The Bryant Library (also known as the Bryant Public Library and the Bryant Library of Roslyn and historically known as the Roslyn War Memorial Building) is a historic building, community center, and public library located within the Village of Roslyn, on Long Island, New York, United States.

It is listed on the National Register of Historic Places and is the oldest public library in Nassau County, having been established in 1878.

== Description ==
The Roslyn War Memorial Building was built in 1921, the wake of World War I, and on October 9 of that year. Designed by Frederick Marquand Godwin – writer William Cullen Bryant's great-grandson – and built by the Roslyn-based Whitney Co., Inc., it was built as a community center and as war memorial for the nine Roslyn residents who died in the war. Shortly after its erection, it received an award for the best small-town war memorial. The James L. Lyons Post of the American Legion would move its headquarters within the building when it opened.

In 1874, writer William Cullen Bryant, who resided at nearby Cedarmere in modern-day Roslyn Harbor and felt the community was in need of a social space where the public could read, erected Bryant Hall.
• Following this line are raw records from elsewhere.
/-!
# Crux `TransitiveLocalLimit` (stmt-AtomisticToContinuum-15100), line `registered`:
# the positional hinge `BulkDefectVanish` (stmt-AtomisticToContinuum-0751) gives stub 1 and the crux

A second in-tree reduction of the only open stub `stub_superBoundSparse` of the registered skeleton
`Cruxes/TransitiveLocalLimit/Lines/birth.lean` (the first being K* = `NoFractionalGain`,
`superBoundSparse_of_noFractionalGain`): the shared positional hinge `BulkDefectVanish` (item
stmt-AtomisticToContinuum-0751; identical `def`s in the routes ThreeConeCertificate, CrystalThreeCone,
CrystalKissingRigidity, PRVarianceCertificate) — ONE periodic configuration `P` of `ℝ³` such that for
every window radius `R` and tolerance `ε`, along every sequence of Lennard-Jones ground states all but
`o(N)` particles `i` admit a linear isometry `A` with the particles of `B_R(x_i)` two-way `ε`-matched
to `x_i + A(P.points ∩ B_R)` — implies

* `superBoundSparse_of_bulkDefectVanish'` / `superBoundSparse_of_bulkDefectVanish`: the registered
  signature of `stub_superBoundSparse` (no density of `θ`-super-bound sites), and hence
* `transitiveLocalLimit_of_bulkDefectVanish : BulkDefectVanish → TransitiveLocalLimit`, by the landed
  composition `TransitiveLocalLimit_of_parts` and the landed stubs 2–4.

So the crux stmt-15100 closes by modus ponens when EITHER stmt-15098 (K*) OR stmt-0751 lands.

PROOF ([folklore] throughout; `U_P := Σ'_{q ∈ P.points, q ≠ 0} V_LJ(|q|)`, the site energy of `P`
at the origin).
1. CONTINUITY UNDER ROOTED MATCHING (`exists_forall_rootedMatch_abs_sub_le`): for `δ, θ > 0` there
   are `R, ε > 0` such that every particle `i` of every `δ`-separated finite configuration whose `R`-ball
   is two-way `ε`-matched to `x_i + A(P.points ∩ B_R)` for some linear isometry `A` has
   `|𝓔ⁱ − U_P| ≤ θ`.  By contradiction and compactness: bad instances at scales `(k+1, 1/(k+1))`,
   recentred at the bad particle, are matched to `A_k(P)`; along a subsequence `A_k → B`
   (`eventually_matched_isometryImage`, compactness of `O(3)`), so the recentred configurations converge
   locally to `X = B(P).points` (uniformly discrete, `exists_pos_le_dist`; `0 ∈ X` because the bad
   particle sits at `0` and is matched at every tolerance); the LANDED stub 4
   `stub_siteEnergyContinuity` at `p = 0` then puts the bad particles' site energies within `θ/2` of
   `U_X(0) = U_P` (isometry invariance of the site sum) — contradiction.
2. DENSITY (`tendsto_density_far_siteEnergyOrigin`): with the uniform minimal distance of ground states
   (`LennardJonesMinimalDistance_holds`), `θ`-far sites (`θ < |𝓔ⁱ − U_P|`) are `(R, ε)`-bad, so their
   density tends to `0` by the hinge.
3. LEVEL (`siteEnergyOrigin_eq_two_mul_iInf`): along one ground-state sequence
   (`LennardJonesGroundStatesExist_holds`), `|2E(N)/N − U_P| ≤ θ + (C + |U_P|)·#far/N` (pinned sum
   `Σ_i 𝓔ⁱ = 2E(N)`, `|𝓔ⁱ| ≤ C` on separated configurations), and `E(N)/N → E*`
   (`ChargedEnergyGapNegative.crysEnergyLimit`), so `U_P = 2E*`.
4. Super-bound sites `𝓔ⁱ ≤ 2E* − θ` are `θ/2`-far from `U_P = 2E*`.
-/

noncomputable section

namespace Summit.AtomisticToContinuum.Crystallization.Theorems.TransitiveLocalLimitBirth

open Literature.MathematicalPhysics.StatisticalMechanics Filter Topology
open Summit.AtomisticToContinuum.Crystallization.Theorems.ThreeConeCertificateDefectVanishCrystallizes

/-- A point approximable to every tolerance by points of a uniformly discrete set belongs to the set.
[folklore] -/
theorem mem_of_forall_exists_dist_le {X : Set (EuclideanSpace ℝ (Fin 3))} {ρ : ℝ} (hρ : 0 < ρ)
    (hX : ∀ p ∈ X, ∀ q ∈ X, p ≠ q → ρ ≤ dist p q) {a : EuclideanSpace ℝ (Fin 3)}
    (ha : ∀ ε : ℝ, 0 < ε → ∃ s ∈ X, dist a s ≤ ε) : a ∈ X := by
  obtain ⟨s₁, hs₁, h₁⟩ := ha (ρ / 3) (by positivity)
  suffices h : a = s₁ by rw [h]; exact hs₁
  refine eq_of_forall_dist_le fun ε hε => ?_
  obtain ⟨s, hs, h⟩ := ha (min ε (ρ / 3)) (lt_min hε (by positivity))
  have hss : s = s₁ := by
    by_contra hne
    have h3 := hX s hs s₁ hs₁ hne
    have h4 : dist s s₁ ≤ dist a s + dist a s₁ := dist_triangle_left _ _ _
    linarith [h.trans (min_le_right _ _)]
  subst hss
  exact h.trans (min_le_left _ _)

/-- The site energy of a periodic configuration at the origin is invariant under linear isometries:
`Σ'_{q ∈ B(P), q ≠ 0} V_LJ(|q|) = Σ'_{q ∈ P, q ≠ 0} V_LJ(|q|)`. [folklore] -/
theorem tsum_lennardJones_isometryImage_origin (P : PeriodicConfiguration 3)
    (B : EuclideanSpace ℝ (Fin 3) ≃ₗᵢ[ℝ] EuclideanSpace ℝ (Fin 3)) :
    ∑' q : {q : EuclideanSpace ℝ (Fin 3) // q ∈ (P.isometryImage B).points ∧ q ≠ 0},
        lennardJones (dist 0 q.1) =
      ∑' q : {q : EuclideanSpace ℝ (Fin 3) // q ∈ P.points ∧ q ≠ 0}, lennardJones (dist 0 q.1) := by
  let e : {q : EuclideanSpace ℝ (Fin 3) // q ∈ P.points ∧ q ≠ 0} ≃
      {q : EuclideanSpace ℝ (Fin 3) // q ∈ (P.isometryImage B).points ∧ q ≠ 0} :=
    B.toEquiv.subtypeEquiv fun q => by
      simp only [ne_eq, PeriodicConfiguration.mem_points_isometryImage]
      simp
  rw [← Equiv.tsum_eq e]
  refine tsum_congr fun q => ?_
  simp [e, Equiv.subtypeEquiv_apply]

/-- **Continuity of site energies under rooted matching** (step 1). For a periodic configuration `P`
of `ℝ³` and `δ, θ > 0` there are `R, ε > 0` such that: whenever a particle `i` of a `δ`-separated finite
configuration `x` has its `R`-neighbourhood two-way `ε`-matched to `x_i + A(P.points ∩ B̄_R)` for a
linear isometry `A` (the matching predicate of `BulkDefectVanish`, verbatim), its site energy is within
`θ` of the site energy of `P` at the origin. Proof by contradiction: compactness of the isometries
(`eventually_matched_isometryImage`) and the continuity stub `stub_siteEnergyContinuity`. [folklore] -/
theorem exists_forall_rootedMatch_abs_sub_le (P : PeriodicConfiguration 3) {δ θ : ℝ}
    (hδ : 0 < δ) (hθ : 0 < θ) :
    ∃ R ε : ℝ, 0 < R ∧ 0 < ε ∧ ∀ (N : ℕ) (x : Fin N → EuclideanSpace ℝ (Fin 3)),
      (∀ i j, i ≠ j → δ ≤ dist (x i) (x j)) →
      ∀ (i : Fin N) (A : EuclideanSpace ℝ (Fin 3) →ₗᵢ[ℝ] EuclideanSpace ℝ (Fin 3)),
        (∀ p ∈ P.points, ‖p‖ ≤ R → ∃ j : Fin N, dist (x j) (x i + A p) ≤ ε) →
        (∀ j : Fin N, dist (x j) (x i) ≤ R → ∃ p ∈ P.points, dist (x j) (x i + A p) ≤ ε) →
        |siteEnergy lennardJones x i -
          ∑' q : {q : EuclideanSpace ℝ (Fin 3) // q ∈ P.points ∧ q ≠ 0},
            lennardJones (dist 0 q.1)| ≤ θ := by
  set U : ℝ := ∑' q : {q : EuclideanSpace ℝ (Fin 3) // q ∈ P.points ∧ q ≠ 0},
    lennardJones (dist 0 q.1) with hU
  by_contra hcon
  push Not at hcon
  -- a bad instance at every scale `k`: radius `k + 1`, tolerance `1 / (k + 1)`
  have hk : ∀ k : ℕ, ∃ (N : ℕ) (x : Fin N → EuclideanSpace ℝ (Fin 3)),
      (∀ i j, i ≠ j → δ ≤ dist (x i) (x j)) ∧
      ∃ (i : Fin N) (A : EuclideanSpace ℝ (Fin 3) →ₗᵢ[ℝ] EuclideanSpace ℝ (Fin 3)),
        (∀ p ∈ P.points, ‖p‖ ≤ (k : ℝ) + 1 →
          ∃ j : Fin N, dist (x j) (x i + A p) ≤ 1 / ((k : ℝ) + 1)) ∧
        (∀ j : Fin N, dist (x j) (x i) ≤ (k : ℝ) + 1 →
          ∃ p ∈ P.points, dist (x j) (x i + A p) ≤ 1 / ((k : ℝ) + 1)) ∧
        θ < |siteEnergy lennardJones x i - U| :=
    fun k => hcon ((k : ℝ) + 1) (1 / ((k : ℝ) + 1)) (by positivity) (by positivity)
  choose n x hsep i A h1 h2 hbad using hk
  -- recentre at the bad particle
  set τ : ℕ → EuclideanSpace ℝ (Fin 3) := fun k => -x k (i k) with hτ
  set y : (k : ℕ) → Fin (n k) → EuclideanSpace ℝ (Fin 3) := fun k j => x k j + τ k with hy
  have hdist : ∀ k j q, dist (y k j) q = dist (x k j) (x k (i k) + q) := fun k j q => by
    show dist (x k j + -x k (i k)) q = _
    rw [← dist_add_right (x k j + -x k (i k)) q (x k (i k)), neg_add_cancel_right, add_comm q]
  have hnorm : ∀ k j, ‖y k j‖ = dist (x k j) (x k (i k)) := fun k j => by
    show ‖x k j + -x k (i k)‖ = _
    rw [← sub_eq_add_neg, dist_eq_norm]
  have hy0 : ∀ k, y k (i k) = 0 := fun k => by
    show x k (i k) + -x k (i k) = 0
    exact add_neg_cancel _
  have hy' : ∀ k : ℕ,
      (∀ p ∈ P.points, ‖p‖ ≤ (k : ℝ) + 1 → ∃ j, dist (y k j) (A k p) ≤ 1 / ((k : ℝ) + 1)) ∧
      (∀ j, ‖y k j‖ ≤ (k : ℝ) + 1 → ∃ p ∈ P.points, dist (y k j) (A k p) ≤ 1 / ((k : ℝ) + 1)) := by
    intro k
    refine ⟨fun p hp hpk => ?_, fun j hj => ?_⟩
    · obtain ⟨j, hj⟩ := h1 k p hp hpk
      exact ⟨j, by rw [hdist]; exact hj⟩
    · obtain ⟨p, hp, hjp⟩ := h2 k j (by rw [← hnorm]; exact hj)
      exact ⟨p, hp, by rw [hdist]; exact hjp⟩
  -- converging charts: one rotated limit configuration `X = B(P)`
  obtain ⟨ψ, B, hψ, hmatch⟩ := eventually_matched_isometryImage P y A hy'
  set X : Set (EuclideanSpace ℝ (Fin 3)) := (P.isometryImage B).points with hX
  obtain ⟨ρ, hρ, hXsep⟩ := (P.isometryImage B).exists_pos_le_dist
  -- the bad particles sit at the origin, which therefore belongs to `X`
  have h0X : (0 : EuclideanSpace ℝ (Fin 3)) ∈ X := by
    refine mem_of_forall_exists_dist_le hρ hXsep fun ε hε => ?_
    obtain ⟨l, -, hl⟩ := (hmatch 0 ε hε).exists
    obtain ⟨s, hs, hls⟩ := hl (i (ψ l)) (by rw [hy0, norm_zero])
    exact ⟨s, hs, by rw [hy0] at hls; exact hls⟩
  -- separation passes to the recentred configurations
  have hysep : ∀ (l : ℕ) (j j' : Fin (n (ψ l))), j ≠ j' → δ ≤ dist (y (ψ l) j) (y (ψ l) j') := by
    intro l j j' hjj'
    show δ ≤ dist (x (ψ l) j + τ (ψ l)) (x (ψ l) j' + τ (ψ l))
    rw [dist_add_right]
    exact hsep (ψ l) j j' hjj'
  -- the landed continuity stub at the limit point `0`
  obtain ⟨ε₀, hε₀, hev⟩ := stub_siteEnergyContinuity (fun l => n (ψ l)) (fun l => y (ψ l)) X δ hδ
    hysep ⟨ρ, hρ, hXsep⟩ hmatch 0 h0X (θ / 2) (half_pos hθ)
  obtain ⟨l, hl⟩ := hev.exists
  have hclose := hl (i (ψ l)) (by rw [hy0, dist_self]; exact hε₀.le)
  -- translate back and identify the limit site energy with `U`
  have htrans : siteEnergy lennardJones (y (ψ l)) (i (ψ l)) =
      siteEnergy lennardJones (x (ψ l)) (i (ψ l)) :=
    siteEnergy_add_const lennardJones (x (ψ l)) (τ (ψ l)) (i (ψ l))
  have hUX : ∑' q : {q : EuclideanSpace ℝ (Fin 3) // q ∈ X ∧ q ≠ 0}, lennardJones (dist 0 q.1) = U :=
    tsum_lennardJones_isometryImage_origin P B
  rw [htrans, hUX] at hclose
  have := hbad (ψ l)
  linarith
Located on present-day Bryant Avenue, Bryant Hall would be sold for $1 by Bryant's daughter, Julia, to the Bryant Circulating Library Association (formed one year prior, in 1878), per her late father's wish. The building would serve as its home until 1946, when Bryant Hall was demolished through eminent domain for the construction of the William Cullen Bryant Viaduct; the library would operate at temporary locations between 1946 and 1952. The Roslyn War Memorial Building became the new, permanent home for the library in 1952, and an expansion off its rear was constructed in the late 1960s.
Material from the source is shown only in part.